Pattern 3: A/B Testing with Confidence

def compare_models(model_a_outputs, model_b_outputs, n_judge=100):
    """Statistical comparison with mixed evaluation."""

    # Automated metrics on all
    auto_a = [automated_eval(r) for r in model_a_outputs]
    auto_b = [automated_eval(r) for r in model_b_outputs]

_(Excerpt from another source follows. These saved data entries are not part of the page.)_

/-- **Harmonic polars of three collinear flexes are concurrent** (the dual Hesse configuration,
[cite: ArtebaniDolgachev2009, §3 (the nine harmonic polars, base points of the dual Hesse pencil)]): for a
Weierstrass cubic `W` over a field with `2 ≠ 0` and three pairwise distinct collinear nonsingular affine `3`-torsion
points `Pᵢ = (xᵢ, yᵢ)`, the harmonic-polar covectors are linearly dependent: `det[ĥ(P₁), ĥ(P₂), ĥ(P₃)] = 0`.
Proof (Kunz, Lemma 10.11 [cite: Kunz2005PlaneAlgebraicCurves, Ch. 10, Lemma 10.11]: a projective automorphism of
`W` moves `P₁` to `O`, `PlaneCubicFlexTransitive`), covariance of the polar conic / harmonic polar
[cite: Gibson1998, Lemma 13.1], and the case of a line through `O`, where the three harmonic polars are the
`2`-torsion line and the pair `ĥ(Q)`, `Nᵀĥ(Q)` exchanged by the negation homology. -/
theorem det_hhat_eq_zero_of_collinear (h2 : (2 : K) ≠ 0) {x₁ y₁ x₂ y₂ x₃ y₃ : K}
    (h₁ : W.toAffine.Nonsingular x₁ y₁) (h₂ : W.toAffine.Nonsingular x₂ y₂)
    (h₃ : W.toAffine.Nonsingular x₃ y₃)
    (hP₁ : (3 : ℤ) • WeierstrassCurve.Affine.Point.some x₁ y₁ h₁ = 0)
    (hP₂ : (3 : ℤ) • WeierstrassCurve.Affine.Point.some x₂ y₂ h₂ = 0)
    (hP₃ : (3 : ℤ) • WeierstrassCurve.Affine.Point.some x₃ y₃ h₃ = 0)
    (h₁₂ : (x₁, y₁) ≠ (x₂, y₂)) (h₁₃ : (x₁, y₁) ≠ (x₃, y₃)) (h₂₃ : (x₂, y₂) ≠ (x₃, y₃))
    (hcol : (y₂ - y₁) * (x₃ - x₁) = (y₃ - y₁) * (x₂ - x₁)) :
    (Matrix.of ![hhat W x₁ y₁, hhat W x₂ y₂, hhat W x₃ y₃]).det = 0 := by
  classical
  set F := W.toProjective.polynomial with hF
  -- equations, `Ψ₃ = 0`, `t₂ ≠ 0`
  have hE₁ : W.toAffine.Equation x₁ y₁ := h₁.1
  have hE₂ : W.toAffine.Equation x₂ y₂ := h₂.1
  have hE₃ : W.toAffine.Equation x₃ y₃ := h₃.1
  have hΨ₁ : W.Ψ₃.eval x₁ = 0 := (three_zsmul_some_eq_zero_iff W h₁).1 hP₁
  have hΨ₂ : W.Ψ₃.eval x₂ = 0 := (three_zsmul_some_eq_zero_iff W h₂).1 hP₂
  have hΨ₃ : W.Ψ₃.eval x₃ = 0 := (three_zsmul_some_eq_zero_iff W h₃).1 hP₃
  have ht₁ := t₂_ne_zero_of_three_zsmul W h₁ hP₁
  have ht₂ := t₂_ne_zero_of_three_zsmul W h₂ hP₂
  have ht₃ := t₂_ne_zero_of_three_zsmul W h₃ hP₃
  -- the flex `v₁` and a projective automorphism moving it to `O`
  have hf₁ := (weierstrass_flex_iff_three_nsmul_eq_zero W h₁).2
    (by rw [← natCast_zsmul]; exact_mod_cast hP₁)
  have hq₁ : eval ![x₁, y₁, 1] F = 0 := (WeierstrassCurve.Projective.equation_some x₁ y₁).2 hE₁
  have hgrad : (fun j => eval ![x₁, y₁, 1] (pderiv j F)) ≠ 0 := by
    rw [hF, eval_pderiv_weierstrass_affine]
    intro h0
    have hx := congrFun h0 0
    have hy := congrFun h0 1
    simp only [Matrix.cons_val_zero, Matrix.cons_val_one, Pi.zero_apply] at hx hy
    rcases h₁.2 with h | h
    · exact h hx
    · exact h hy
  have hv₁0 : (![x₁, y₁, 1] : Fin 3 → K) ≠ 0 := fun h => by simpa using congrFun h 2
  obtain ⟨g, hgdet, hg, l, hl, hgv₁⟩ := weierstrass_exists_projectivity_flex_to_e₁ W hv₁0 hq₁ hgrad hf₁
  -- the images `wᵢ = g vᵢ` (`i = 2, 3`) lie on the curve …
  have hFw : ∀ x y : K, W.toAffine.Equation x y → eval (g *ᵥ ![x, y, 1]) F = 0 := fun x y hE => by
    rw [← eval_bind₁_toMvPolynomial, hg]
    exact (WeierstrassCurve.Projective.equation_some x y).2 hE
  -- … and are affine
  have hw2 : ∀ x y : K, W.toAffine.Equation x y → (x₁, y₁) ≠ (x, y) → (g *ᵥ ![x, y, 1]) 2 ≠ 0 := by
    intro x y hE hne h0
    have hx0 : (g *ᵥ ![x, y, 1]) 0 = 0 :=
      pow_eq_zero_iff three_ne_zero |>.1
        ((WeierstrassCurve.Projective.equation_of_Z_eq_zero h0).1 (hFw x y hE))
    apply hne
    refine (eq_of_mulVec_eq_smul hgdet (x := x) (y := y) (c := (g *ᵥ ![x, y, 1]) 1 * l⁻¹) ?_).symm
    rw [hgv₁]
    funext j
    fin_cases j
    · simp [hx0]
    · simp [inv_mul_cancel_right₀ hl]
    · simp [h0]
  have hz₂ := hw2 x₂ y₂ hE₂ h₁₂
  have hz₃ := hw2 x₃ y₃ hE₃ h₁₃
  -- affine coordinates of the images
  set w₂ := g *ᵥ ![x₂, y₂, 1] with hw₂
  set w₃ := g *ᵥ ![x₃, y₃, 1] with hw₃
  set x₂' := w₂ 0 / w₂ 2 with hx₂'
  set y₂' := w₂ 1 / w₂ 2 with hy₂'
  set x₃' := w₃ 0 / w₃ 2 with hx₃'
  set y₃' := w₃ 1 / w₃ 2 with hy₃'
  have hw₂q : w₂ = w₂ 2 • ![x₂', y₂', 1] := by
    funext j; fin_cases j
    · simp [hx₂', mul_div_cancel₀ _ hz₂]
    · simp [hy₂', mul_div_cancel₀ _ hz₂]
    · simp
  have hw₃q : w₃ = w₃ 2 • ![x₃', y₃', 1] := by
    funext j; fin_cases j
    · simp [hx₃', mul_div_cancel₀ _ hz₃]
    · simp [hy₃', mul_div_cancel₀ _ hz₃]
    · simp
  -- equations of the images
  have hEq : ∀ {w : Fin 3 → K} {x y : K}, w 2 ≠ 0 → w = w 2 • ![x, y, 1] → eval w F = 0 →
      W.toAffine.Equation x y := by
    intro w x y hz hw hw0
    have h' : W.toProjective.Equation (w 2 • ![x, y, 1]) := by rw [← hw]; exact hw0
    exact (WeierstrassCurve.Projective.equation_some x y).1
      ((WeierstrassCurve.Projective.equation_smul _ (isUnit_iff_ne_zero.2 hz)).1 h')
  have hE₂' : W.toAffine.Equation x₂' y₂' := hEq hz₂ hw₂q (hFw x₂ y₂ hE₂)
  have hE₃' : W.toAffine.Equation x₃' y₃' := hEq hz₃ hw₃q (hFw x₃ y₃ hE₃)
  -- `Ψ₃ = 0` at the images (the Hessian determinant is a covariant)
  have h8 : (8 : K) ≠ 0 := by
    rw [show (8 : K) = 2 ^ 3 by norm_num]; exact pow_ne_zero 3 h2
  have hΨq : ∀ {w : Fin 3 → K} {x y x₀ y₀ : K}, w 2 ≠ 0 → w = w 2 • ![x, y, 1] → g *ᵥ ![x₀, y₀, 1] = w →
      W.toAffine.Equation x₀ y₀ → W.Ψ₃.eval x₀ = 0 → W.toAffine.Equation x y → W.Ψ₃.eval x = 0 := by
    intro w x y x₀ y₀ hz hw hgw hE₀ hΨ₀ hE
    have hv : eval ![x₀, y₀, 1] (hessianMatrix F).det = 0 := by
      rw [hF, eval_det_hessianMatrix_weierstrass_of_equation W hE₀, hΨ₀, mul_zero]
    have hcov := eval_det_hessianMatrix_bind₁_eq_zero_iff hgdet F ![x₀, y₀, 1]
    rw [hg, hgw] at hcov
    have hw' : (hess W w).det = 0 := by rw [det_hess]; exact hcov.1 hv
    rw [hw, hess_smul, Matrix.det_smul, Fintype.card_fin, det_hess,
      eval_det_hessianMatrix_weierstrass_of_equation W hE, mul_eq_zero] at hw'
    rcases hw' with h' | h'
    · exact absurd (pow_eq_zero_iff three_ne_zero |>.1 h') hz
    · rcases mul_eq_zero.1 h' with h'' | h''
      · exact absurd h'' h8
      · exact h''
  have hΨ₂' : W.Ψ₃.eval x₂' = 0 := hΨq hz₂ hw₂q rfl hE₂ hΨ₂ hE₂'
  have hΨ₃' : W.Ψ₃.eval x₃' = 0 := hΨq hz₃ hw₃q rfl hE₃ hΨ₃ hE₃'
  -- collinearity of the images: `x₂' = x₃'`
  have hdetv : (Matrix.of ![![x₁, y₁, (1 : K)], ![x₂, y₂, 1], ![x₃, y₃, 1]]).det = 0 := by
    rw [Matrix.det_fin_three]; simp; linear_combination -hcol
  have hVg : Matrix.of ![g *ᵥ ![x₁, y₁, 1], g *ᵥ ![x₂, y₂, 1], g *ᵥ ![x₃, y₃, 1]] =
      Matrix.of ![![x₁, y₁, (1 : K)], ![x₂, y₂, 1], ![x₃, y₃, 1]] * gᵀ := by
    ext i j
    fin_cases i <;> simp [Matrix.mul_apply, Matrix.mulVec, dotProduct, Fin.sum_univ_three] <;> ring
  have hdetw : (Matrix.of ![g *ᵥ ![x₁, y₁, 1], g *ᵥ ![x₂, y₂, 1], g *ᵥ ![x₃, y₃, 1]]).det = 0 := by
    rw [hVg, Matrix.det_mul, hdetv, zero_mul]
  have hx' : x₃' = x₂' := by
    rw [hgv₁, ← hw₂, ← hw₃, hw₂q, hw₃q, Matrix.det_fin_three] at hdetw
    simp at hdetw
    have : l * w₂ 2 * w₃ 2 * (x₃' - x₂') = 0 := by linear_combination hdetw
    rcases mul_eq_zero.1 this with h | h
    · rcases mul_eq_zero.1 h with h' | h'
      · rcases mul_eq_zero.1 h' with h'' | h''
        · exact absurd h'' hl
        · exact absurd h'' hz₂
      · exact absurd h' hz₃
    · linear_combination h
  -- the images are opposite: `y₃' = −y₂' − a₁x₂' − a₃`
  have hy' : y₃' = W.toAffine.negY x₂' y₂' := by
    rcases WeierstrassCurve.Affine.Y_eq_of_X_eq hE₃' hE₂' hx' with h | h
    · exfalso
      apply h₂₃
      have hw23 : w₃ = (w₃ 2 * (w₂ 2)⁻¹) • w₂ :=
        calc w₃ = w₃ 2 • ![x₃', y₃', 1] := hw₃q
          _ = w₃ 2 • ![x₂', y₂', 1] := by rw [hx', h]
          _ = (w₃ 2 * (w₂ 2)⁻¹) • (w₂ 2 • ![x₂', y₂', 1]) := by
              rw [smul_smul, mul_assoc, inv_mul_cancel₀ hz₂, mul_one]
          _ = (w₃ 2 * (w₂ 2)⁻¹) • w₂ := by rw [← hw₂q]
      exact (eq_of_mulVec_eq_smul hgdet hw23).symm
    · exact h
  -- the images are nonsingular `3`-torsion points, so `t₂ ≠ 0` there
  have hns : ∀ {x y : K} (hn : W.toAffine.Nonsingular x y) {w : Fin 3 → K} {x' y' : K},
      g *ᵥ ![x, y, 1] = w → w 2 ≠ 0 → w = w 2 • ![x', y', 1] → W.toAffine.Equation x' y' →
        W.toAffine.Nonsingular x' y' := by
    intro x y hn w x' y' hgw hz hwq hE'
    refine ⟨hE', ?_⟩
    by_contra hc
    rw [not_or, not_ne_iff, not_ne_iff] at hc
    have hX : W.a₁ * y' = 3 * x' ^ 2 + 2 * W.a₂ * x' + W.a₄ := by
      have := hc.1; rw [WeierstrassCurve.Affine.evalEval_polynomialX] at this; linear_combination this
    have hY : 2 * y' + W.a₁ * x' + W.a₃ = 0 := by
      have := hc.2; rwa [WeierstrassCurve.Affine.evalEval_polynomialY] at this
    have hg0 : grad W ![x', y', 1] = 0 := (weierstrass_grad_eq_zero_of_singular W hE' hX hY).2
    have hgv : grad W ![x, y, 1] = 0 := by
      rw [grad_eq_transpose_mulVec W hg, hgw, hwq, grad_smul, hg0, smul_zero, Matrix.mulVec_zero]
    rw [grad_explicit] at hgv
    have hx := congrFun hgv 0
    have hy := congrFun hgv 1
    simp at hx hy
    rcases hn.2 with h | h
    · apply h; rw [WeierstrassCurve.Affine.evalEval_polynomialX]; linear_combination hx
    · apply h; rw [WeierstrassCurve.Affine.evalEval_polynomialY]; linear_combination hy
  have hn₂ : W.toAffine.Nonsingular x₂' y₂' := hns h₂ rfl hz₂ hw₂q hE₂'
  have hn₃ : W.toAffine.Nonsingular x₃' y₃' := hns h₃ rfl hz₃ hw₃q hE₃'
  have ht₂' : 2 * y₂' + W.a₁ * x₂' + W.a₃ ≠ 0 :=
    t₂_ne_zero_of_three_zsmul W hn₂ ((three_zsmul_some_eq_zero_iff W hn₂).2 hΨ₂')
  have ht₃' : 2 * y₃' + W.a₁ * x₃' + W.a₃ ≠ 0 :=
    t₂_ne_zero_of_three_zsmul W hn₃ ((three_zsmul_some_eq_zero_iff W hn₃).2 hΨ₃')
  -- the three transported harmonic polars: `ĥ(vᵢ) = αᵢ · gᵀ hᵢ`
  have hS₁ := split_smul W hl (rfl : grad W ![0, 1, 0] = grad W ![0, 1, 0]) (hess_split_zero W)
  obtain ⟨α₁, hα₁⟩ :=
    hhat_eq_smul_transpose_mulVec W h2 hg hE₁ hΨ₁ ht₁ hgv₁ one_ne_zero rfl hS₁
  have hS₂ := split_smul W hz₂ (rfl : grad W ![x₂', y₂', 1] = grad W ![x₂', y₂', 1])
    (hess_split_affine W hE₂' hΨ₂')
  rw [← hw₂q] at hS₂
  obtain ⟨α₂, hα₂⟩ :=
    hhat_eq_smul_transpose_mulVec W h2 hg hE₂ hΨ₂ ht₂ hw₂.symm (pow_ne_zero 2 ht₂') rfl hS₂
  have hS₃ := split_smul W hz₃ (rfl : grad W ![x₃', y₃', 1] = grad W ![x₃', y₃', 1])
    (hess_split_affine W hE₃' hΨ₃')
  rw [← hw₃q] at hS₃
  obtain ⟨α₃, hα₃⟩ :=
    hhat_eq_smul_transpose_mulVec W h2 hg hE₃ hΨ₃ ht₃ hw₃.symm (pow_ne_zero 2 ht₃') rfl hS₃
  -- `ĥ(Q₃) = Nᵀ ĥ(Q₂)`
  rw [hx', hy', hhat_negY] at hα₃
  rw [Matrix.mulVec_smul, smul_smul] at hα₁ hα₂ hα₃
  have hM : Matrix.of ![hhat W x₁ y₁, hhat W x₂ y₂, hhat W x₃ y₃] =
      Matrix.of ![(α₁ * l⁻¹) • (gᵀ *ᵥ ![W.a₁, 2, W.a₃]),
        (α₂ * (w₂ 2)⁻¹) • (gᵀ *ᵥ hhat W x₂' y₂'),
        (α₃ * (w₃ 2)⁻¹) • (gᵀ *ᵥ ((Matrix.of ![![(1 : K), -W.a₁, 0], ![0, -1, 0], ![0, -W.a₃, 1]]) *ᵥ
          hhat W x₂' y₂'))] := by
    rw [← hα₁, ← hα₂, ← hα₃]
  rw [hM, det_rows_smul_transpose_mulVec, det_hhatO_u_negU, mul_zero]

    # Judge on sample for high-confidence comparison
    sample_indices = random.sample(range(len(model_a_outputs)), n_judge)
    judge_a = [llm_judge(model_a_outputs[i]) for i in sample_indices]
    judge_b = [llm_judge(model_b_outputs[i]) for i in sample_indices]

    # Statistical test
    t_stat, p_value = ttest_ind(judge_a, judge_b)

    return {
        "auto_mean_a": np.mean(auto_a),
        "auto_mean_b": np.mean(auto_b),
        "judge_mean_a": np.mean(judge_a),
        "judge_mean_b": np.mean(judge_b),
        "significant": p_value < 0.05
    }

Common Pitfalls

❌ Using BLEU for non-translation tasks

Problem: BLEU penalizes valid paraphrases Fix: Use semantic similarity or LLM-as-judge

❌ Trusting judge without validation

Problem: Judges can be confidently wrong Fix: Validate on human-annotated subset

❌ Evaluating on training data

Problem: Overfitting to specific phrasings Fix: Hold out evaluation set, test distribution shift

❌ Ignoring evaluation cost

Problem: Expensive evaluation limits experimentation Fix: Use stratified sampling, cheaper models for filtering

Resources

Key Takeaways

No single metric is sufficient - use multiple complementary approaches
LLM-as-judge is powerful but expensive - use strategically
Validate judge scores against human judgment on representative samples
Optimize for cost with stratified sampling and model selection
Separate evaluation criteria - correctness, completeness, coherence, etc.

This is part of my AI research portfolio exploring practical approaches to production LLM systems.